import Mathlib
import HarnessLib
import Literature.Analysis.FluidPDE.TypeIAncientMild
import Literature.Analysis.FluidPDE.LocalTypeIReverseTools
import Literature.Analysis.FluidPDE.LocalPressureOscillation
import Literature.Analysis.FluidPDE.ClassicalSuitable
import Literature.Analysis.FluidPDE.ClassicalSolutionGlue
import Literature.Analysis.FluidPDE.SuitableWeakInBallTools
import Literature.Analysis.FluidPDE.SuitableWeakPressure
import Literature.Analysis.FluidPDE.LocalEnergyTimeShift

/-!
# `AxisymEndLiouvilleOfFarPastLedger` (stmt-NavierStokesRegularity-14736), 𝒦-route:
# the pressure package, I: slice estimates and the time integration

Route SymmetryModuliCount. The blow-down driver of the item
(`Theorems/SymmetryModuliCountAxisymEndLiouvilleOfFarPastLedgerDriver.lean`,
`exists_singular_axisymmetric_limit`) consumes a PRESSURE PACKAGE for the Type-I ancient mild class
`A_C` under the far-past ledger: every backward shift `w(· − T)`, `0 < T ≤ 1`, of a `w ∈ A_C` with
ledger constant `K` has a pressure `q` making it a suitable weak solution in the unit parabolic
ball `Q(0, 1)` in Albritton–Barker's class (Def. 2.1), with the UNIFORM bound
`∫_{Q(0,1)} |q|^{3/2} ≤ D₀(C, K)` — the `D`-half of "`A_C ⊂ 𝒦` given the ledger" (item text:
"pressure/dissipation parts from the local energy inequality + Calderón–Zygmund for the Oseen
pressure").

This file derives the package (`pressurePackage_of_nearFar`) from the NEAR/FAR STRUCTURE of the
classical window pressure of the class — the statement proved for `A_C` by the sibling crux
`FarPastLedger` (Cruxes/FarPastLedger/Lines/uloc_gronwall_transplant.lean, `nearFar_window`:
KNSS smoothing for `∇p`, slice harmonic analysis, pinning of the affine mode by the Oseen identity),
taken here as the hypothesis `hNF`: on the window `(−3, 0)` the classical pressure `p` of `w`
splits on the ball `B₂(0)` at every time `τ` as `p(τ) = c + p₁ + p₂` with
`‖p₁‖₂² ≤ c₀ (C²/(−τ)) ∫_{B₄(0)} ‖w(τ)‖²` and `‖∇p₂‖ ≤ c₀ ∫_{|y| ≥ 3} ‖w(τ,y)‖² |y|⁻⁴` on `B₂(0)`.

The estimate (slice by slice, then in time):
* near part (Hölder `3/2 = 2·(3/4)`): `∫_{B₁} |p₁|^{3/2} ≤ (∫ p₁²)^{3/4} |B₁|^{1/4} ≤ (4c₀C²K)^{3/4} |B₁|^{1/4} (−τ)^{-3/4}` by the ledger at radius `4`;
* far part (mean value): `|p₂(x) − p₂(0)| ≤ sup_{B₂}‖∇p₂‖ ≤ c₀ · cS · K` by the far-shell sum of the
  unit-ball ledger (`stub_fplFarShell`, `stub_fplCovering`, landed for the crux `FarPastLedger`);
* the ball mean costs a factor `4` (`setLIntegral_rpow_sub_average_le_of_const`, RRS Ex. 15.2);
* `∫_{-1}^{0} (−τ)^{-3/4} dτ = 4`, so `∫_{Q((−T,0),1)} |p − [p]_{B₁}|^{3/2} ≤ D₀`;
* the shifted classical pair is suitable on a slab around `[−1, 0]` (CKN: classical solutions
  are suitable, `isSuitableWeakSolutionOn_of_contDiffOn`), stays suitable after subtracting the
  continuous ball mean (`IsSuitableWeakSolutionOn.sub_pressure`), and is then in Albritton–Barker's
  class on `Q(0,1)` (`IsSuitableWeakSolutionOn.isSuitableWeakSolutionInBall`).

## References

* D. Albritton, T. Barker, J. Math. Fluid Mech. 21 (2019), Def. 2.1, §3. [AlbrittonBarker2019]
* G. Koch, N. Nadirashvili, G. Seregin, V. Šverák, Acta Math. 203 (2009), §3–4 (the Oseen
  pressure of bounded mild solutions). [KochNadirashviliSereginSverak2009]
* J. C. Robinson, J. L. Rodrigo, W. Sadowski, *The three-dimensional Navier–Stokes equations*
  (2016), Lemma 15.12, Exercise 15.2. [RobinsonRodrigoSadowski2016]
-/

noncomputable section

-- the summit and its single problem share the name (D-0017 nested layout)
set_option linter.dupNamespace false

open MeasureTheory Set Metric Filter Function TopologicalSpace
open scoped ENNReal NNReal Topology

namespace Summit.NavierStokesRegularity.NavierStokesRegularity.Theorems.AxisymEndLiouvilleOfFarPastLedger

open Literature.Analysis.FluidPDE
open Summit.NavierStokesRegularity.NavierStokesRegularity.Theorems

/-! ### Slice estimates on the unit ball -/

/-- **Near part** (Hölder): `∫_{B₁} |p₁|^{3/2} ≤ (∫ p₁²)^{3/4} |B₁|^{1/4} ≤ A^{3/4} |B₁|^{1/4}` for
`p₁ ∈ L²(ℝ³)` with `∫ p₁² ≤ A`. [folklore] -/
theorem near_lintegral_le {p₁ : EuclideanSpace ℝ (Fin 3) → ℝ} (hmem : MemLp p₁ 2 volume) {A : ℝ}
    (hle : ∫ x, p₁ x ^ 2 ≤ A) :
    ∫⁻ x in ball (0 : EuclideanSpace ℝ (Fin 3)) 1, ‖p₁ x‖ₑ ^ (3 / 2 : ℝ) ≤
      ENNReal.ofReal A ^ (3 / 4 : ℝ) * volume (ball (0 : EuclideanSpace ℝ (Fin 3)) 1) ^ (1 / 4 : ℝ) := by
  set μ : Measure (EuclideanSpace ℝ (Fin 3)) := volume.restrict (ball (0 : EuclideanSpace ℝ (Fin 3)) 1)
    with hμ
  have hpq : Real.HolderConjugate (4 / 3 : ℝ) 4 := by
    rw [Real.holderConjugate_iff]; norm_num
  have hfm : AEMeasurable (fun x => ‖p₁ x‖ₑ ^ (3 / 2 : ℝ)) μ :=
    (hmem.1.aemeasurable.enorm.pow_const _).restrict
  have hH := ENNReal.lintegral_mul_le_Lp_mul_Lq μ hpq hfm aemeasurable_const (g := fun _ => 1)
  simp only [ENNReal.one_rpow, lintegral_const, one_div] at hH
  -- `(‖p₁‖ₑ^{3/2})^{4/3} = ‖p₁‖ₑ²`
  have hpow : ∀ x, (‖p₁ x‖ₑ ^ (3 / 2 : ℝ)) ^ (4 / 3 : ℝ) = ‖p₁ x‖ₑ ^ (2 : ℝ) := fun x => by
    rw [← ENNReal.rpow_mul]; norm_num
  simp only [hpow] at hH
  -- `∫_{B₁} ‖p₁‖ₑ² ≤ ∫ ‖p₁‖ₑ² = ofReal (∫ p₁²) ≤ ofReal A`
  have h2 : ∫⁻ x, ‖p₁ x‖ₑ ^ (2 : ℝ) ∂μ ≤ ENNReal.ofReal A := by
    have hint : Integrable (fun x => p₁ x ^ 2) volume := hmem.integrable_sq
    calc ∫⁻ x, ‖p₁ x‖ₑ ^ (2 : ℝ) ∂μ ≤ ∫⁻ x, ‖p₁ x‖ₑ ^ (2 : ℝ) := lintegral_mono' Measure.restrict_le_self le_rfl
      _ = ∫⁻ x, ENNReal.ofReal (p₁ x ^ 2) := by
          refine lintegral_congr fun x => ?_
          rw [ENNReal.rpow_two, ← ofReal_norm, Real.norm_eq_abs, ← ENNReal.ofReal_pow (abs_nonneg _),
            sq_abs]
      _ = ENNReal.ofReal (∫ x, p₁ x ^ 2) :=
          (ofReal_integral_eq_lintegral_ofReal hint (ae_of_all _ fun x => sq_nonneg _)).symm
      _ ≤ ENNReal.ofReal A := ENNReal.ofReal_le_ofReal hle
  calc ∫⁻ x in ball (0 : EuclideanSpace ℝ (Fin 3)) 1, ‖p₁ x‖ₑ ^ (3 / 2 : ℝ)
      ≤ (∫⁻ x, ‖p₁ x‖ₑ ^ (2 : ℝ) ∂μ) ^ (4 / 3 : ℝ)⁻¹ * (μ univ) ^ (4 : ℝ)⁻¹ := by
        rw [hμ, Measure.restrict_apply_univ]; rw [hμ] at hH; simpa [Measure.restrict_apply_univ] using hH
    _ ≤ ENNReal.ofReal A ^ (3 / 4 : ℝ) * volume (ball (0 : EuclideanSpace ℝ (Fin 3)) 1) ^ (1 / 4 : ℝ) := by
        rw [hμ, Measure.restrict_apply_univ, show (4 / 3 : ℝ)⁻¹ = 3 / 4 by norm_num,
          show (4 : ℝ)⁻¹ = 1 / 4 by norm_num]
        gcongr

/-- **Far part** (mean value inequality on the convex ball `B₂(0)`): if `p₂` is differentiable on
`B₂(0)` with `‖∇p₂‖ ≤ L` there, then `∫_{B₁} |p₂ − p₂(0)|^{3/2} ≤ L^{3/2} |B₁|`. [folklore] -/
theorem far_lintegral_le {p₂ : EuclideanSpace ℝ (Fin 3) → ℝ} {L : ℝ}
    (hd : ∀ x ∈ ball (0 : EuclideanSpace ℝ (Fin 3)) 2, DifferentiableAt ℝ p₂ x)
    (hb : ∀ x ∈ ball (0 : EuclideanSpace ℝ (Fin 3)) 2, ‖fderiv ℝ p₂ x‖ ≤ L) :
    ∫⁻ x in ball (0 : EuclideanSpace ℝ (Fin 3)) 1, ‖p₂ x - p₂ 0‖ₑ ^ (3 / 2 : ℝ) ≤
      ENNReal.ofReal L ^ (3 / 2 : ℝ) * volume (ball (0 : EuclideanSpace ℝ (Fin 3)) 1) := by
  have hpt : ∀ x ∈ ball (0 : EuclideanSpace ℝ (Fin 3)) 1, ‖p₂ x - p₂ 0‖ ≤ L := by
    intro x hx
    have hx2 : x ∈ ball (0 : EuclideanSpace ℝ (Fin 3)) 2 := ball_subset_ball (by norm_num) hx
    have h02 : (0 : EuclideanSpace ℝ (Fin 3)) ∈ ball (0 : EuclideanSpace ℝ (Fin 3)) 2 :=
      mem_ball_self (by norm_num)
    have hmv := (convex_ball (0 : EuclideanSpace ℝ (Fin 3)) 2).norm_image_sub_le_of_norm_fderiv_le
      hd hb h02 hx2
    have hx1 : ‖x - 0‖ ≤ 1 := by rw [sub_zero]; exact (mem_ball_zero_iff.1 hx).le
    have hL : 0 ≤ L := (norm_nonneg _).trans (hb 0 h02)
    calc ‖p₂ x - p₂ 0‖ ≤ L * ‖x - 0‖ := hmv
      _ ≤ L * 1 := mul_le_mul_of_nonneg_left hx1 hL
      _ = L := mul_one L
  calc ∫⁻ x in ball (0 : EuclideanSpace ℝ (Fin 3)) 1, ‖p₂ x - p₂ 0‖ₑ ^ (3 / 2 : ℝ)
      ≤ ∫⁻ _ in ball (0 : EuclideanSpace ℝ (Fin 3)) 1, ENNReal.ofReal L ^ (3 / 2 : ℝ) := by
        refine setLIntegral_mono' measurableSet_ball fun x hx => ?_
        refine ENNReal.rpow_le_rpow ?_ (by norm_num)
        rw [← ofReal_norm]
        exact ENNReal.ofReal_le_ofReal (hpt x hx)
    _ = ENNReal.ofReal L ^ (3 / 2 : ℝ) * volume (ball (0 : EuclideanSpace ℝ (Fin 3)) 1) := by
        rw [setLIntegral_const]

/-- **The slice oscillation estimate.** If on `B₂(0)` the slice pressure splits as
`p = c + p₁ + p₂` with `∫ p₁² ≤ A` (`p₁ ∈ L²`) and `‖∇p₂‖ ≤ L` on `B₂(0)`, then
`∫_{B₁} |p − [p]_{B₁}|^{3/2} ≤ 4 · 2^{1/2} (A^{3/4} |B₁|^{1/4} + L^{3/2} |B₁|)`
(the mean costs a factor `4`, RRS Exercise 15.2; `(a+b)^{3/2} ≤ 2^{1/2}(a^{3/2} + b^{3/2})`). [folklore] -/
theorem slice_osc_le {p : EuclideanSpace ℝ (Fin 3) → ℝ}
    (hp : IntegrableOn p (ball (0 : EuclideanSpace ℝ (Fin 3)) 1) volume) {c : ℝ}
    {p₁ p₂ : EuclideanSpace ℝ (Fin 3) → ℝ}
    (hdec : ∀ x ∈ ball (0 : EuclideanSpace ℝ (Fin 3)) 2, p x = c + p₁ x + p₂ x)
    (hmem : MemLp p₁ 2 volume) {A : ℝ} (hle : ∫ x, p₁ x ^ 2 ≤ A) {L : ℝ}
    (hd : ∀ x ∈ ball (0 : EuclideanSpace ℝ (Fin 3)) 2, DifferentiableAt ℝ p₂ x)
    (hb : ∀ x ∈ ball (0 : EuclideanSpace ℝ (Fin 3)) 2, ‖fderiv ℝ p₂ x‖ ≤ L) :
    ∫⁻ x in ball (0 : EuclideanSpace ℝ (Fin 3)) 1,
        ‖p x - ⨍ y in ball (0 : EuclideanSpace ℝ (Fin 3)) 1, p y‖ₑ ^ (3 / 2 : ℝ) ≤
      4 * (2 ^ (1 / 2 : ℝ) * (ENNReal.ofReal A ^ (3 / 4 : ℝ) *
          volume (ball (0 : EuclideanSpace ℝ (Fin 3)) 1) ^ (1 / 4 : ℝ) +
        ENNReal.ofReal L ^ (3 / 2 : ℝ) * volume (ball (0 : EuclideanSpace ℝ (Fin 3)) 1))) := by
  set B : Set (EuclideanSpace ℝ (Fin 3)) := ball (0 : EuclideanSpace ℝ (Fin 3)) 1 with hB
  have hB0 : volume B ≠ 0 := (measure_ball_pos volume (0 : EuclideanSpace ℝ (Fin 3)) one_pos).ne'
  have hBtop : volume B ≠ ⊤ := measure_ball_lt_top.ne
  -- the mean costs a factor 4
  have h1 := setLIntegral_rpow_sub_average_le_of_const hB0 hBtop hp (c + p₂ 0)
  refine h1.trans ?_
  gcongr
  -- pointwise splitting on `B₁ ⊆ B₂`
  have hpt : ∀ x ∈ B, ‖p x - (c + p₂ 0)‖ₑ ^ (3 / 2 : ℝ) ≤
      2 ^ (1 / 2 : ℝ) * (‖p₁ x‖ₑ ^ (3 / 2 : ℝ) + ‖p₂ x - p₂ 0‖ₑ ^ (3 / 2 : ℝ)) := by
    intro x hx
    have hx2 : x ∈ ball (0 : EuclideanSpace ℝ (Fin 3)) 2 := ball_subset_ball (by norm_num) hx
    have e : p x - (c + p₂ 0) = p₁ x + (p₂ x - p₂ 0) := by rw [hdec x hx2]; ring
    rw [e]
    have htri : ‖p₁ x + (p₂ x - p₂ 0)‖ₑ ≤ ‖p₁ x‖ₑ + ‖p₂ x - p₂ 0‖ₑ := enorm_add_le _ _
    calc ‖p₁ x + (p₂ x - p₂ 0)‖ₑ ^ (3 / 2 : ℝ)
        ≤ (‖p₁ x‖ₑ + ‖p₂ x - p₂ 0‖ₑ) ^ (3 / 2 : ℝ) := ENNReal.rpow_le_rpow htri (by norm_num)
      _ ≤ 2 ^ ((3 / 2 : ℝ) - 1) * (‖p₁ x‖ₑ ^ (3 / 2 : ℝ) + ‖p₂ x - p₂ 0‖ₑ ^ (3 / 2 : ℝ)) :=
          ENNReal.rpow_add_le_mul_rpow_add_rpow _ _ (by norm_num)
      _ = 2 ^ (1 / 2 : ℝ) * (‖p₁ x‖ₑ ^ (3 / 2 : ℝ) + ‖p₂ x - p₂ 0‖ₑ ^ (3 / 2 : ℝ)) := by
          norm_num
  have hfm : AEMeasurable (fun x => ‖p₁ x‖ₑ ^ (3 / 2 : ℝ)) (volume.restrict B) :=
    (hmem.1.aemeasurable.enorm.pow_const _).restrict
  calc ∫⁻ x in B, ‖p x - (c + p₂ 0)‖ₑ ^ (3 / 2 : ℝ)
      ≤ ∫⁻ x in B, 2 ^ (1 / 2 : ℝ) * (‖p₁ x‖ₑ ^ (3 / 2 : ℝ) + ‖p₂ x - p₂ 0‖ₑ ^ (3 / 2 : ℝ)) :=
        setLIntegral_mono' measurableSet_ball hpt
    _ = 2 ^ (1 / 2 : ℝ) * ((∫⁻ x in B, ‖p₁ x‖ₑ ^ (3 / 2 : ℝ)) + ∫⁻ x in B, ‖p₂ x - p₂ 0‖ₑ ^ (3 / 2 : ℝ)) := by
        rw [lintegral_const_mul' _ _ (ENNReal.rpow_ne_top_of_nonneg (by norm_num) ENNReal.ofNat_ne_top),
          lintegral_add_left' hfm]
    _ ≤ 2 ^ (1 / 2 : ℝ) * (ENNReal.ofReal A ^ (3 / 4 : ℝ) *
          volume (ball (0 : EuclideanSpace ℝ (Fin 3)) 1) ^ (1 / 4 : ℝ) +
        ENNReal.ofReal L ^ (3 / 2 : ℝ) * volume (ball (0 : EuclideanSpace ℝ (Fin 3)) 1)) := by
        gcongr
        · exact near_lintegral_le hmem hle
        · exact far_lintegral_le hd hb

------------

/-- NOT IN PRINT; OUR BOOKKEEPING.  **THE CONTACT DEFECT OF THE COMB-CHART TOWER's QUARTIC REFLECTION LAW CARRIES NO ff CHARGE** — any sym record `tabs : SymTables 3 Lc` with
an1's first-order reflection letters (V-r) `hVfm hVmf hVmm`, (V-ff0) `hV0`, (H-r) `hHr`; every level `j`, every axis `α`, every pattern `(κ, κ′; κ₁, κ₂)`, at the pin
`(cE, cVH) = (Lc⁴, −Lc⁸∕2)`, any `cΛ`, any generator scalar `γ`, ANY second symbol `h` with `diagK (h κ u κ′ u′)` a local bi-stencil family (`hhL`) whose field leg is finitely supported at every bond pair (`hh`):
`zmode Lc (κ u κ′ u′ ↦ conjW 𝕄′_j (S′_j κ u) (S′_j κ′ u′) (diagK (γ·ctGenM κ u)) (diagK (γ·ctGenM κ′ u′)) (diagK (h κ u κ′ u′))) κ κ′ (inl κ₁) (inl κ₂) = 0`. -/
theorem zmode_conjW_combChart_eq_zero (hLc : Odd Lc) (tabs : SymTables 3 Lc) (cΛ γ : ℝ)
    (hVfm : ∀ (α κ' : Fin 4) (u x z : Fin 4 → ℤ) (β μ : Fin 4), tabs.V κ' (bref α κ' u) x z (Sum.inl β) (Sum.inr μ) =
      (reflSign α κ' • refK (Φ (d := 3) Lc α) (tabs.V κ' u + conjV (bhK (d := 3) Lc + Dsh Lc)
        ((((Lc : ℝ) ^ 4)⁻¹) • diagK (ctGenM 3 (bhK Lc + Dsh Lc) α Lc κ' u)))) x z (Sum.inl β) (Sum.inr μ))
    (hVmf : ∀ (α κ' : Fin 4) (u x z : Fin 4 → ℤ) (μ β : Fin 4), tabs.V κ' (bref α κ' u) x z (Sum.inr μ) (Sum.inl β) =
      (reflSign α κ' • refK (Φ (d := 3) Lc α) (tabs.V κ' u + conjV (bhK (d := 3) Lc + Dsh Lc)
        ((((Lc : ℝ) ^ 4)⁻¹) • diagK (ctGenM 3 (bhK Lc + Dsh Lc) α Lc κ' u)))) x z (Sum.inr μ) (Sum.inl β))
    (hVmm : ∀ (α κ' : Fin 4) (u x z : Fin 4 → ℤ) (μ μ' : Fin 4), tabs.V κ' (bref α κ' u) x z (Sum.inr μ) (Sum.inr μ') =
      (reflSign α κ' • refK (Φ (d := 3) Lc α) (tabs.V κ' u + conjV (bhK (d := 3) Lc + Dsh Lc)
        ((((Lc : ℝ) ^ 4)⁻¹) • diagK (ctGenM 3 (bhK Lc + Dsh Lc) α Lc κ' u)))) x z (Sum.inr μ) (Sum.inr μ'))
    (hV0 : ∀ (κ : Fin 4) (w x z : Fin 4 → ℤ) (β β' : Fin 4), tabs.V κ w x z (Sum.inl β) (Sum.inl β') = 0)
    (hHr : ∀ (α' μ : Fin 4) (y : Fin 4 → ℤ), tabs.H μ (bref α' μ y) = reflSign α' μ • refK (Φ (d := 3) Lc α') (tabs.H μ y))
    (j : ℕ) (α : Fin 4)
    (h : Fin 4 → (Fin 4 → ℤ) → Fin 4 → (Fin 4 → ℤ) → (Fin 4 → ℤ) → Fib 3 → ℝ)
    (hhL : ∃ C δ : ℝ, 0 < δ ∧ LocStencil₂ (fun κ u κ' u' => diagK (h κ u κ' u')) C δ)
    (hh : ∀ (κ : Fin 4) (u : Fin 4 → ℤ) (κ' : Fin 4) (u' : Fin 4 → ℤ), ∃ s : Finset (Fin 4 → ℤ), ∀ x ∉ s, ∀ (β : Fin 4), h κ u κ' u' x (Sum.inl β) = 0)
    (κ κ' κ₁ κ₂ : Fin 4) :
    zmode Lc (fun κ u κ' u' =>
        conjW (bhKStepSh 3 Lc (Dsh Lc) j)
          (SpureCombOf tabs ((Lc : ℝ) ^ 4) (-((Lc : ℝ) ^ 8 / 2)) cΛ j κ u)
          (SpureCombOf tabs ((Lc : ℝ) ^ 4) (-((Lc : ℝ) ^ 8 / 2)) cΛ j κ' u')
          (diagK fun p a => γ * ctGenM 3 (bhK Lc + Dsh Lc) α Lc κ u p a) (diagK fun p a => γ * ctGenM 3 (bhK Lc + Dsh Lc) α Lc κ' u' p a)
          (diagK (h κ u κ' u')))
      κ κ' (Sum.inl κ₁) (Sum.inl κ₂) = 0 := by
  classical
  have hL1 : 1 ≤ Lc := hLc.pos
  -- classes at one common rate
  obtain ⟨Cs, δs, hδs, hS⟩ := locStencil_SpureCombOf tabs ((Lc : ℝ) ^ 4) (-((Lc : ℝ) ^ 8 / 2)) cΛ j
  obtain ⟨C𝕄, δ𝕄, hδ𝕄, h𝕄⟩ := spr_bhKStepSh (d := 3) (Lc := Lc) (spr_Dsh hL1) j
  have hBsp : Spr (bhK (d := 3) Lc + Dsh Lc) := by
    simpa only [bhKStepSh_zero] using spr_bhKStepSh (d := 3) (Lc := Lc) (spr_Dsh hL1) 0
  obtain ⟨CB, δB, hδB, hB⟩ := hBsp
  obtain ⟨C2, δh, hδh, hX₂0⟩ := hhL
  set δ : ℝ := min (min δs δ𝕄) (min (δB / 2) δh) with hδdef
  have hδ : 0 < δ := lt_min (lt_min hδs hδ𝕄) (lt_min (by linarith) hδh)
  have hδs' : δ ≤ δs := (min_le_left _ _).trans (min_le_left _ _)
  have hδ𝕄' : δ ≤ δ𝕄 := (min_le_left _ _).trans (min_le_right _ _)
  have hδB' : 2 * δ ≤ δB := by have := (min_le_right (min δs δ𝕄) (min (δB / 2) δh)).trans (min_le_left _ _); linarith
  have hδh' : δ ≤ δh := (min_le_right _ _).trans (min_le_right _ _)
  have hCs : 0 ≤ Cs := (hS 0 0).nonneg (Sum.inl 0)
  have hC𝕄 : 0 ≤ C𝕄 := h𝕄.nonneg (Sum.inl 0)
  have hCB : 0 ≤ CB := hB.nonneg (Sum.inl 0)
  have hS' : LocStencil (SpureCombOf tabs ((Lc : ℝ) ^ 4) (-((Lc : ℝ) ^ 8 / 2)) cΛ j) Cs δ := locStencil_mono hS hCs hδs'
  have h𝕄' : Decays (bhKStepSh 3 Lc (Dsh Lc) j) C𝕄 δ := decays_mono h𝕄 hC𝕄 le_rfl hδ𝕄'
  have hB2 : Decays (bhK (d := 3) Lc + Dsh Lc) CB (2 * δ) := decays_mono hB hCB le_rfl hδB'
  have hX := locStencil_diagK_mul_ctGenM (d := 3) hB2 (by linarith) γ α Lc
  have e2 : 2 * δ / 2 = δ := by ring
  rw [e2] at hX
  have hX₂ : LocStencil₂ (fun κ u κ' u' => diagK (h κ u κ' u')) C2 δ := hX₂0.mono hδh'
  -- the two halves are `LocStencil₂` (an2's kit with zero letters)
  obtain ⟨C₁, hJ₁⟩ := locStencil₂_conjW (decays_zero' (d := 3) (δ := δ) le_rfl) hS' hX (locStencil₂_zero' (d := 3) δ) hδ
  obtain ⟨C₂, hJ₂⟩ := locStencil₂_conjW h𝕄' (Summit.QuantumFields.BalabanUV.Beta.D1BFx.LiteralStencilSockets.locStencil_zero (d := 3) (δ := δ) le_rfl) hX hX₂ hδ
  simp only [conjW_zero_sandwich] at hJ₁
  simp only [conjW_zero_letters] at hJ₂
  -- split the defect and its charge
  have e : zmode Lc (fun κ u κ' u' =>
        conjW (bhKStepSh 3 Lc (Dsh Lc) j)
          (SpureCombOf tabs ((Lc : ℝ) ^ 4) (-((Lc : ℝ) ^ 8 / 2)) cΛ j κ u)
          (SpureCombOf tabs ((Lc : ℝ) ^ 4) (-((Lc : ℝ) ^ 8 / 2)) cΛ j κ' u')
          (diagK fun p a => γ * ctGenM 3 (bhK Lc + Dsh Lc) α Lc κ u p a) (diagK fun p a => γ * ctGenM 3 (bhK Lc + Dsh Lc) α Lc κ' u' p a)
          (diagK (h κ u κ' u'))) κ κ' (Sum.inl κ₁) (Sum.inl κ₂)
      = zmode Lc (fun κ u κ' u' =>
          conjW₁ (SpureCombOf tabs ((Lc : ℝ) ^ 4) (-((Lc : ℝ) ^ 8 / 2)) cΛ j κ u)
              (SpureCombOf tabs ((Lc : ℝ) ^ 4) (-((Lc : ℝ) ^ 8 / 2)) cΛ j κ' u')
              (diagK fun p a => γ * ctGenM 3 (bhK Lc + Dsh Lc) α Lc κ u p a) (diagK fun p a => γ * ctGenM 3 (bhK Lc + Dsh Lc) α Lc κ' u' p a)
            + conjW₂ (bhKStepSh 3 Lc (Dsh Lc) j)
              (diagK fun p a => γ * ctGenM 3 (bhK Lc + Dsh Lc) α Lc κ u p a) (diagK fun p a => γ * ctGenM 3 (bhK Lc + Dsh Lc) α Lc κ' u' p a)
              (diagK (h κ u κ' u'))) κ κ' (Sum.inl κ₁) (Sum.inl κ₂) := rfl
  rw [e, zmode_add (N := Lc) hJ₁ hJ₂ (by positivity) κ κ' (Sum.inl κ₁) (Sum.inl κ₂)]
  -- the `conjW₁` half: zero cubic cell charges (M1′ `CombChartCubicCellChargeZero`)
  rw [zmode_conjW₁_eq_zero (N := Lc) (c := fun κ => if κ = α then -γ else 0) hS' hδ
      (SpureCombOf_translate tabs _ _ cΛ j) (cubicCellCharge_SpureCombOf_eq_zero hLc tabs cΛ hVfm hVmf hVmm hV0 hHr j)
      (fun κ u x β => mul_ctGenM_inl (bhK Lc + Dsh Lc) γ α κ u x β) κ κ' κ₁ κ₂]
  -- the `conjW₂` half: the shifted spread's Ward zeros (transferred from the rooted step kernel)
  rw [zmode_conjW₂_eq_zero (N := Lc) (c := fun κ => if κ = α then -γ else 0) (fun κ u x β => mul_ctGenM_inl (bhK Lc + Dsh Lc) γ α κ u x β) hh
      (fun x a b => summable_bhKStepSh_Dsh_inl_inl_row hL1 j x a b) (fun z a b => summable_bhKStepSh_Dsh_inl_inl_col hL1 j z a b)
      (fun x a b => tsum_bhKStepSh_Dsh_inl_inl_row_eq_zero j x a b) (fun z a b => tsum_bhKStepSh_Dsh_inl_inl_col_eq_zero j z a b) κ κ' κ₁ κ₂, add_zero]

------------

--- What to produce ---
Write out, from the lines above, only those from the line with "have e2 : 2 * δ / 2 = δ := by ring" to the line with "-- the two halves", exactly as given, including the first and the last.

--- Worked solution ---
  have e2 : 2 * δ / 2 = δ := by ring
  rw [e2] at hX
  have hX₂ : LocStencil₂ (fun κ u κ' u' => diagK (h κ u κ' u')) C2 δ := hX₂0.mono hδh'
  -- the two halves are `LocStencil₂` (an2's kit with zero letters)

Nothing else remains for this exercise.